In my previous post I talked about how to architect your data warehouse, especially if you’re using Amazon Redshift.
To build that architecture in practice, we need a tool to Extract, Load and Transform (ETL) our data through the layers. This could be completed using traditional ETL tool such as Informatica, Pentaho, Talend or many more.
These tools are great but you may find that Amazon’s Data Pipeline tool can also do the trick and simplify your workflow.
In this post I’ll outline some of the basics of Data Pipeline and it’s pros and cons vs other ETL tools in the market.
What is Data Pipeline?
Data pipeline is an ETL tool offered in the AWS suite. It has a web based graphical interface that allows you to create pipelines from a number of different building blocks.
These building blocks represent physical nodes; servers, databases, S3 buckets etc and activities; shell commands, SQL scripts, map reduce jobs etc.
You join the blocks together to form a pipeline for your data to flow through. It even comes with some out of the box workflows to bring data into Redshift from S3, Import or Export data to and from DynamoDB using S3 and even run a job on an Elastic Map Reduce (EMR) cluster.
It can do some pretty complex stuff too as demonstrated by Swipely’s workflow in the image below.
Data Pipeline vs the market
Like any other ETL tool, you need some infrastructure in order to run your pipelines.
Where Data Pipeline benefits though, is through its ability to spin up an EC2 server, or even an EMR cluster on the fly for executing tasks in the pipeline.
This inevitably keeps pricing lower as the infrastructure is only in use for the duration of the job, after which it’s destroyed. It also means its a lot easier to get up and running without having to worry about physical infrastructure.
Don’t worry, if you’re worried about the overhead of spinning up servers all the time, you can still get your pipelines to use a “static” EC2 instance or EMR cluster.
These days, all engineers should care about operations. When building an application, key things like monitoring and alerting as well as infrastructure considerations should be taken into account.
Data Pipeline has an in-built alerting capability that utilises amazons simple notification service (SNS). This can be used to send text messages or emails to alert on failure of a specific step, or the whole pipeline.
The service also has the obvious benefit of being accessible from anywhere with an internet connection. Due to the tool being web based, you can access and understand failures away from your work computer and hot fix.
Hugely beneficial if you’re on call to fix important failures, as you can do it from the comfort of your bed via your smartphone :D
If you have experience with ETL tools, then using Data Pipeline should be fairly simple. This section wont necessarily talk about the complexity of the tool (as all tools require some sort of learning curve) but the complexity of your use case and how that would fit within Data Pipeline.
In my experience, ETL tools give you a graphical interface to try and simplify performing transformations on data. Whether it’s to simply moving data from one place to another or transform it along the way. You can also build patterns or templates to deal with similar tasks to avoid repeating the same pipelines.

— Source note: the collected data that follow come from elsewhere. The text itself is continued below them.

/-- ★★★ **DOOR (β′) — THE CHART-READ DERIVATIVE IS GAUGE COVARIANT**: for `U₀` in the loop `α`-guard at every coarse bond (`4α ≤ ρ ≤` inner radius, `0 < ρ`), in the standing range:
`↑((Dψ_{h•U₀}(0)(Ad_h X))(c)) = h(emb c₋)·↑((Dψ_{U₀}(0) X)(c))·h(emb c₋)⋆` — differentiate §2 along the ray `t ↦ t·X` (ray derivatives by ✓`hasDerivAt_chartRead_avgFun_ray` at `U₀` and
at `h•U₀`, whose guard is the same; derivatives of eventually equal curves agree). [cite: Balaban1985Averaging, (11)-(13) p.19, Prop. 3 (122) p.36] -/
theorem coe_fderiv_chartRead_gaugeAct (hj : j + 1 ≤ P.m + P.K) {α ρ : ℝ} (hρ0 : 0 < ρ) (hρ : ρ ≤ innerRadius (specialUnitaryLogChart (Fin N)))
    (hα : ∀ c i, dist1 (loopHol U₀ c i) ≤ α) (hα4 : 4 * α ≤ ρ) (X : PBond P j → (specialUnitaryLogChart (Fin N)).lie) (c : PBond P (j + 1)) :
    (((fderiv ℝ (fun (A : PBond P j → (specialUnitaryLogChart (Fin N)).lie) (c : PBond P (j + 1)) => (isChartRep_specialUnitaryGroup (n := Fin N)).logChart (avgFun (expMeanLogSU (n := Fin N)) (fun b => (isChartRep_specialUnitaryGroup (n := Fin N)).expChart (A b) * (GaugeField.gaugeAct h U₀) b) c * (avgFun (expMeanLogSU (n := Fin N)) (GaugeField.gaugeAct h U₀) c)⁻¹)) 0 (fun b : PBond P j => (⟨((h b.src : SU N) : Matrix (Fin N) (Fin N) ℂ) * ((X b : (specialUnitaryLogChart (Fin N)).lie) : Matrix (Fin N) (Fin N) ℂ) * star ((h b.src : SU N) : Matrix (Fin N) (Fin N) ℂ), conj_mem_lie (h b.src) (X b)⟩ : (specialUnitaryLogChart (Fin N)).lie))) c : (specialUnitaryLogChart (Fin N)).lie) : Matrix (Fin N) (Fin N) ℂ) =
      ((h (emb c.src) : SU N) : Matrix (Fin N) (Fin N) ℂ) * (((fderiv ℝ (fun (A : PBond P j → (specialUnitaryLogChart (Fin N)).lie) (c : PBond P (j + 1)) => (isChartRep_specialUnitaryGroup (n := Fin N)).logChart (avgFun (expMeanLogSU (n := Fin N)) (fun b => (isChartRep_specialUnitaryGroup (n := Fin N)).expChart (A b) * U₀ b) c * (avgFun (expMeanLogSU (n := Fin N)) U₀ c)⁻¹)) 0 X) c : (specialUnitaryLogChart (Fin N)).lie) : Matrix (Fin N) (Fin N) ℂ) * star ((h (emb c.src) : SU N) : Matrix (Fin N) (Fin N) ℂ) := by
  set Ψ₀ := (fun (A : PBond P j → (specialUnitaryLogChart (Fin N)).lie) (c : PBond P (j + 1)) => (isChartRep_specialUnitaryGroup (n := Fin N)).logChart (avgFun (expMeanLogSU (n := Fin N)) (fun b => (isChartRep_specialUnitaryGroup (n := Fin N)).expChart (A b) * U₀ b) c * (avgFun (expMeanLogSU (n := Fin N)) U₀ c)⁻¹)) with hΨ₀
  set Ψ₁ := (fun (A : PBond P j → (specialUnitaryLogChart (Fin N)).lie) (c : PBond P (j + 1)) => (isChartRep_specialUnitaryGroup (n := Fin N)).logChart (avgFun (expMeanLogSU (n := Fin N)) (fun b => (isChartRep_specialUnitaryGroup (n := Fin N)).expChart (A b) * (GaugeField.gaugeAct h U₀) b) c * (avgFun (expMeanLogSU (n := Fin N)) (GaugeField.gaugeAct h U₀) c)⁻¹)) with hΨ₁
  set Xh : PBond P j → (specialUnitaryLogChart (Fin N)).lie := (fun b : PBond P j => (⟨((h b.src : SU N) : Matrix (Fin N) (Fin N) ℂ) * ((X b : (specialUnitaryLogChart (Fin N)).lie) : Matrix (Fin N) (Fin N) ℂ) * star ((h b.src : SU N) : Matrix (Fin N) (Fin N) ℂ), conj_mem_lie (h b.src) (X b)⟩ : (specialUnitaryLogChart (Fin N)).lie)) with hXh
  set H : Matrix (Fin N) (Fin N) ℂ := ((h (emb c.src) : SU N) : Matrix (Fin N) (Fin N) ℂ) with hH
  have hαδ : α < deltaSU (Fin N) := by linarith [hρ.trans (innerRadius_le_deltaSU (N := N)), deltaSU_pos (n := Fin N)]
  have hsmall₀ : ∀ c', Small (expMeanLogSU (n := Fin N)) U₀ c' := fun c' i => lt_of_le_of_lt (hα c' i) hαδ
  have hsmall₁ : ∀ c', Small (expMeanLogSU (n := Fin N)) (GaugeField.gaugeAct h U₀) c' := fun c' i => by
    rw [dist1_loopHol_gaugeAct]; exact hsmall₀ c' i
  -- the two ray derivatives, read at `c` and coerced to matrices
  set L : (specialUnitaryLogChart (Fin N)).lie →L[ℝ] Matrix (Fin N) (Fin N) ℂ := ((specialUnitaryLogChart (Fin N)).lie).subtypeL with hL
  have hray₀ := (hasDerivAt_pi.1 (hasDerivAt_chartRead_avgFun_ray (P := P) (N := N) U₀ hsmall₀ X)) c
  have hray₁ := (hasDerivAt_pi.1 (hasDerivAt_chartRead_avgFun_ray (P := P) (N := N) (GaugeField.gaugeAct h U₀) hsmall₁ Xh)) c
  have hc₀ : HasDerivAt (fun t : ℝ => ((Ψ₀ (t • X) c : (specialUnitaryLogChart (Fin N)).lie) : Matrix (Fin N) (Fin N) ℂ)) (((fderiv ℝ Ψ₀ 0 X) c : (specialUnitaryLogChart (Fin N)).lie) : Matrix (Fin N) (Fin N) ℂ) 0 :=
    L.hasFDerivAt.comp_hasDerivAt (0 : ℝ) hray₀
  have hc₁ : HasDerivAt (fun t : ℝ => ((Ψ₁ (t • Xh) c : (specialUnitaryLogChart (Fin N)).lie) : Matrix (Fin N) (Fin N) ℂ)) (((fderiv ℝ Ψ₁ 0 Xh) c : (specialUnitaryLogChart (Fin N)).lie) : Matrix (Fin N) (Fin N) ℂ) 0 :=
    L.hasFDerivAt.comp_hasDerivAt (0 : ℝ) hray₁
  have hg : HasDerivAt (fun t : ℝ => H * ((Ψ₀ (t • X) c : (specialUnitaryLogChart (Fin N)).lie) : Matrix (Fin N) (Fin N) ℂ) * star H) (H * (((fderiv ℝ Ψ₀ 0 X) c : (specialUnitaryLogChart (Fin N)).lie) : Matrix (Fin N) (Fin N) ℂ) * star H) 0 :=
    (hc₀.const_mul H).mul_const (star H)
  have heq := coe_chartRead_ray_gaugeAct_eventuallyEq h U₀ hj hρ0 hρ hα hα4 X c
  exact hc₁.unique (hg.congr_of_eventuallyEq heq)
import Mathlib
import Summits.Ventures.PercRepro2.CrossAPrimeA2V
import Summits.Ventures.PercRepro2.CrossAPrimeA2Route

/-!
# The ν-form of the crux is the product of the two BHK deficits plus the half-PA surplus
(blind cell PercRepro2, p5 g38; `proofs/subclaims/S4-HARDSTEP.md` §2.4 (s) addendum 49)

With `Z = P(Q)`, `Zv = P(Q, vL)` and `ν = Zv / Z = P(a₁ ↔ v | Q)` — the constant of the ν-form of
S4 addendum 40, the sharpest form of the conjecture — the identity

  `Z·Zv·crossC(p; ν) = (Z·xv − Zv·x)·(Z·yv − Zv·y) + Z²·(2·Zv·Dv − xv·yv)`  (**`crossC_nu_mul_eq`**)

holds for every weight vector.  Its first term is the PRODUCT OF THE TWO BHK DEFICITS
`Z·xv − Zv·x ≤ 0`, `Z·yv − Zv·y ≤ 0` (`bhk_vL_avoid_single`: the cross-cluster repulsion of `o ∈ K`
resp. `b ∈ K` against `a₁ ↔ v` under `Q`), hence nonnegative; the second is `Z²` times the
HALF-PA SURPLUS GIVEN `a₁ ↔ v`: `2·P(o, b ∈ K | Q, vL) − P(o ∈ K | Q, vL)·P(b ∈ K | Q, vL)`.  So

* **`crossC_nu_nonneg_of_halfPA`**: `xv·yv ≤ 2·Zv·Dv` (half positive association of `{o ∈ K}`,
  `{b ∈ K}` given `a₁ ↔ v`) implies `0 ≤ crossC(p; ν)`; by the identity, the ν-form holds exactly
  when the half-PA deficit `Z²·(xv·yv − 2·Zv·Dv)` is paid by the product of the BHK deficits
  (the A-picture of addendum 40: `2E₁[t] − E₁[x]E₁[y] + (1 − ν)²·Δx·Δy ≥ 0`).

Half-PA fails in the two-route hard case (addendum 40: `E₁[t] = 0`), so the corollary is a
sufficient condition only.  Own work; standard axioms.
-/

namespace Summit.Ventures.PercRepro2

open LeafRowPendantRootSO CrossAPrimeA2Route CrossAPrimeA2V

namespace CrossAPrimeNuDeficits

section Identity

variable {V : Type*} {E : Type*} [Fintype E] [DecidableEq E] {R : Type*} [Field R]
variable {ends : E → Sym2 V}

/-- **The ν-form identity**: `Z·Zv·crossC(p; Zv/Z) = (Z·xv − Zv·x)(Z·yv − Zv·y) + Z²(2·Zv·Dv − xv·yv)`
whenever `Z ≠ 0`. -/
theorem crossC_nu_mul_eq (p : E → R) (o a₁ a₂ v b : V)
    (hZ : prob p (avoidAll ends a₂ {a₁}) ≠ 0) :
    prob p (avoidAll ends a₂ {a₁}) * prob p (avoidAll ends a₂ {a₁} ∩ connEvent ends a₁ v) *
        crossC p (prob p (avoidAll ends a₂ {a₁} ∩ connEvent ends a₁ v) /
          prob p (avoidAll ends a₂ {a₁})) ends o a₁ a₂ v b =
      (prob p (avoidAll ends a₂ {a₁}) *
            prob p (avoidAll ends a₂ {a₁} ∩ (connEvent ends a₁ v ∩ connEvent ends a₂ o)) -
          prob p (avoidAll ends a₂ {a₁} ∩ connEvent ends a₁ v) *
            prob p (avoidAll ends a₂ {a₁} ∩ connEvent ends a₂ o)) *
        (prob p (avoidAll ends a₂ {a₁}) *
            prob p (avoidAll ends a₂ {a₁} ∩ (connEvent ends a₁ v ∩ connEvent ends a₂ b)) -
          prob p (avoidAll ends a₂ {a₁} ∩ connEvent ends a₁ v) *
            prob p (avoidAll ends a₂ {a₁} ∩ connEvent ends a₂ b)) +
      prob p (avoidAll ends a₂ {a₁}) ^ 2 *
        (2 * prob p (avoidAll ends a₂ {a₁} ∩ connEvent ends a₁ v) *
            prob p (avoidAll ends a₂ {a₁} ∩
              (connEvent ends a₁ v ∩ (connEvent ends a₂ o ∩ connEvent ends a₂ b))) -
          prob p (avoidAll ends a₂ {a₁} ∩ (connEvent ends a₁ v ∩ connEvent ends a₂ o)) *
            prob p (avoidAll ends a₂ {a₁} ∩ (connEvent ends a₁ v ∩ connEvent ends a₂ b))) := by
  unfold crossC
  field_simp
  ring

end Identity

section Signs

variable {V : Type*} {E : Type*} [Fintype E] [DecidableEq E] [Fintype V] [DecidableEq V]
  {R : Type*} [Field R] [LinearOrder R] [IsStrictOrderedRing R]
variable {ends : E → Sym2 V}

/-- **The ν-form from half positive association given `a₁ ↔ v`**: if `xv·yv ≤ 2·Zv·Dv` then
`0 ≤ crossC(p; ν)`, `ν = Zv / Z` (`Z > 0`). -/
theorem crossC_nu_nonneg_of_halfPA {p : E → R} (hp : IsProbVec p) (o a₁ a₂ v b : V)
    (hZ : 0 < prob p (avoidAll ends a₂ {a₁}))
    (hhalf : prob p (avoidAll ends a₂ {a₁} ∩ (connEvent ends a₁ v ∩ connEvent ends a₂ o)) *
        prob p (avoidAll ends a₂ {a₁} ∩ (connEvent ends a₁ v ∩ connEvent ends a₂ b)) ≤
      2 * prob p (avoidAll ends a₂ {a₁} ∩ connEvent ends a₁ v) *
        prob p (avoidAll ends a₂ {a₁} ∩
          (connEvent ends a₁ v ∩ (connEvent ends a₂ o ∩ connEvent ends a₂ b)))) :
    0 ≤ crossC p (prob p (avoidAll ends a₂ {a₁} ∩ connEvent ends a₁ v) /
      prob p (avoidAll ends a₂ {a₁})) ends o a₁ a₂ v b := by
  have hZv : 0 ≤ prob p (avoidAll ends a₂ {a₁} ∩ connEvent ends a₁ v) := prob_nonneg hp _
  rcases hZv.lt_or_eq with hZv | hZv
  · have hid := crossC_nu_mul_eq p o a₁ a₂ v b hZ.ne'
    have hx := bhk_vL_avoid_single (ends := ends) p hp a₁ a₂ v o
    have hy := bhk_vL_avoid_single (ends := ends) p hp a₁ a₂ v b
    have h1 : 0 ≤ (prob p (avoidAll ends a₂ {a₁}) *
          prob p (avoidAll ends a₂ {a₁} ∩ (connEvent ends a₁ v ∩ connEvent ends a₂ o)) -
        prob p (avoidAll ends a₂ {a₁} ∩ connEvent ends a₁ v) *
          prob p (avoidAll ends a₂ {a₁} ∩ connEvent ends a₂ o)) *
        (prob p (avoidAll ends a₂ {a₁}) *
            prob p (avoidAll ends a₂ {a₁} ∩ (connEvent ends a₁ v ∩ connEvent ends a₂ b)) -
          prob p (avoidAll ends a₂ {a₁} ∩ connEvent ends a₁ v) *
            prob p (avoidAll ends a₂ {a₁} ∩ connEvent ends a₂ b)) := by
      apply mul_nonneg_of_nonpos_of_nonpos <;> linarith
    have h2 : 0 ≤ prob p (avoidAll ends a₂ {a₁}) ^ 2 *
        (2 * prob p (avoidAll ends a₂ {a₁} ∩ connEvent ends a₁ v) *
            prob p (avoidAll ends a₂ {a₁} ∩
              (connEvent ends a₁ v ∩ (connEvent ends a₂ o ∩ connEvent ends a₂ b))) -
          prob p (avoidAll ends a₂ {a₁} ∩ (connEvent ends a₁ v ∩ connEvent ends a₂ o)) *
            prob p (avoidAll ends a₂ {a₁} ∩ (connEvent ends a₁ v ∩ connEvent ends a₂ b))) :=
      mul_nonneg (sq_nonneg _) (by linarith)
    have hprod : 0 ≤ prob p (avoidAll ends a₂ {a₁}) *
        prob p (avoidAll ends a₂ {a₁} ∩ connEvent ends a₁ v) *
        crossC p (prob p (avoidAll ends a₂ {a₁} ∩ connEvent ends a₁ v) /
          prob p (avoidAll ends a₂ {a₁})) ends o a₁ a₂ v b := by
      rw [hid]
      exact add_nonneg h1 h2
    exact nonneg_of_mul_nonneg_right hprod (mul_pos hZ hZv)
  · -- `Zv = 0`: every `v`-mass vanishes and `crossC(p; 0) = 0`
    have hZv' : prob p (avoidAll ends a₂ {a₁} ∩ connEvent ends a₁ v) = 0 := hZv.symm
    have hxv : prob p (avoidAll ends a₂ {a₁} ∩ (connEvent ends a₁ v ∩ connEvent ends a₂ o)) = 0 :=
      le_antisymm (by
        rw [← hZv']
        exact prob_mono hp (by
          intro ω hω
          exact ⟨hω.1, hω.2.1⟩)) (prob_nonneg hp _)
    have hyv : prob p (avoidAll ends a₂ {a₁} ∩ (connEvent ends a₁ v ∩ connEvent ends a₂ b)) = 0 :=
      le_antisymm (by
        rw [← hZv']
        exact prob_mono hp (by
          intro ω hω
          exact ⟨hω.1, hω.2.1⟩)) (prob_nonneg hp _)
    have hDv : prob p (avoidAll ends a₂ {a₁} ∩
        (connEvent ends a₁ v ∩ (connEvent ends a₂ o ∩ connEvent ends a₂ b))) = 0 :=
      le_antisymm (by
        rw [← hZv']
        exact prob_mono hp (by
          intro ω hω
          exact ⟨hω.1, hω.2.1⟩)) (prob_nonneg hp _)
    unfold crossC
    rw [hZv', hxv, hyv, hDv]
    simp

end Signs

end CrossAPrimeNuDeficits

end Summit.Ventures.PercRepro2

What I’ve always found though is that you almost always end up, in one way or another, reverting back to raw SQL, code or system commands. Most ETL tools provide the capability to do this for those edge cases that are complex within the tool, but once used it defeats the object of the tool.
Now a non technical user requires lower level knowledge in order to understand a transformation.
So lets say it’s technical people building the workflows. They’re perfectly capable of writing SQL which then also defeats the object of the tool. What you end up with now is an unnecessary overhead of using an ETL tool where it’s not needed, that also hosts business logic that no transferable or useable outside of the ETL tool.
SO… what am I rambling on about?
What I’m trying to say, is that for me as a Data Engineer, I don’t need another tool that will go out of fashion in a few years and is just another overhead.
What I want is something to sit around my SQL scripts, Spark applications, Python transformations or whatever it is I’m building. Something that will help stick these blocks together where necessary, orchestrate and schedule my pipelines and take care of all the “DevOps” stuff too (alerting, logging etc.).
I found that Data Pipeline gives me all of the above.
The components within Data Pipeline are more for scheduling and orchestrating workflows of code or applications that you may have already written; rather than forcing you to conform to the bounds and rules of the chosen ETL application.
The complexity is within your control, you can keep your sql, shell or python script - they all still work here.
What you get is a tool that can schedule when your jobs run and orchestrate where they should run. You also get the benefit of alerting to tell you when things have failed.
In essence, you get a nice cloud based wrapper for your data processing jobs that allows you to retain control and reduce complexity.
And if you ever want to leave — you can just take your code with you and move onto the next trendy thing.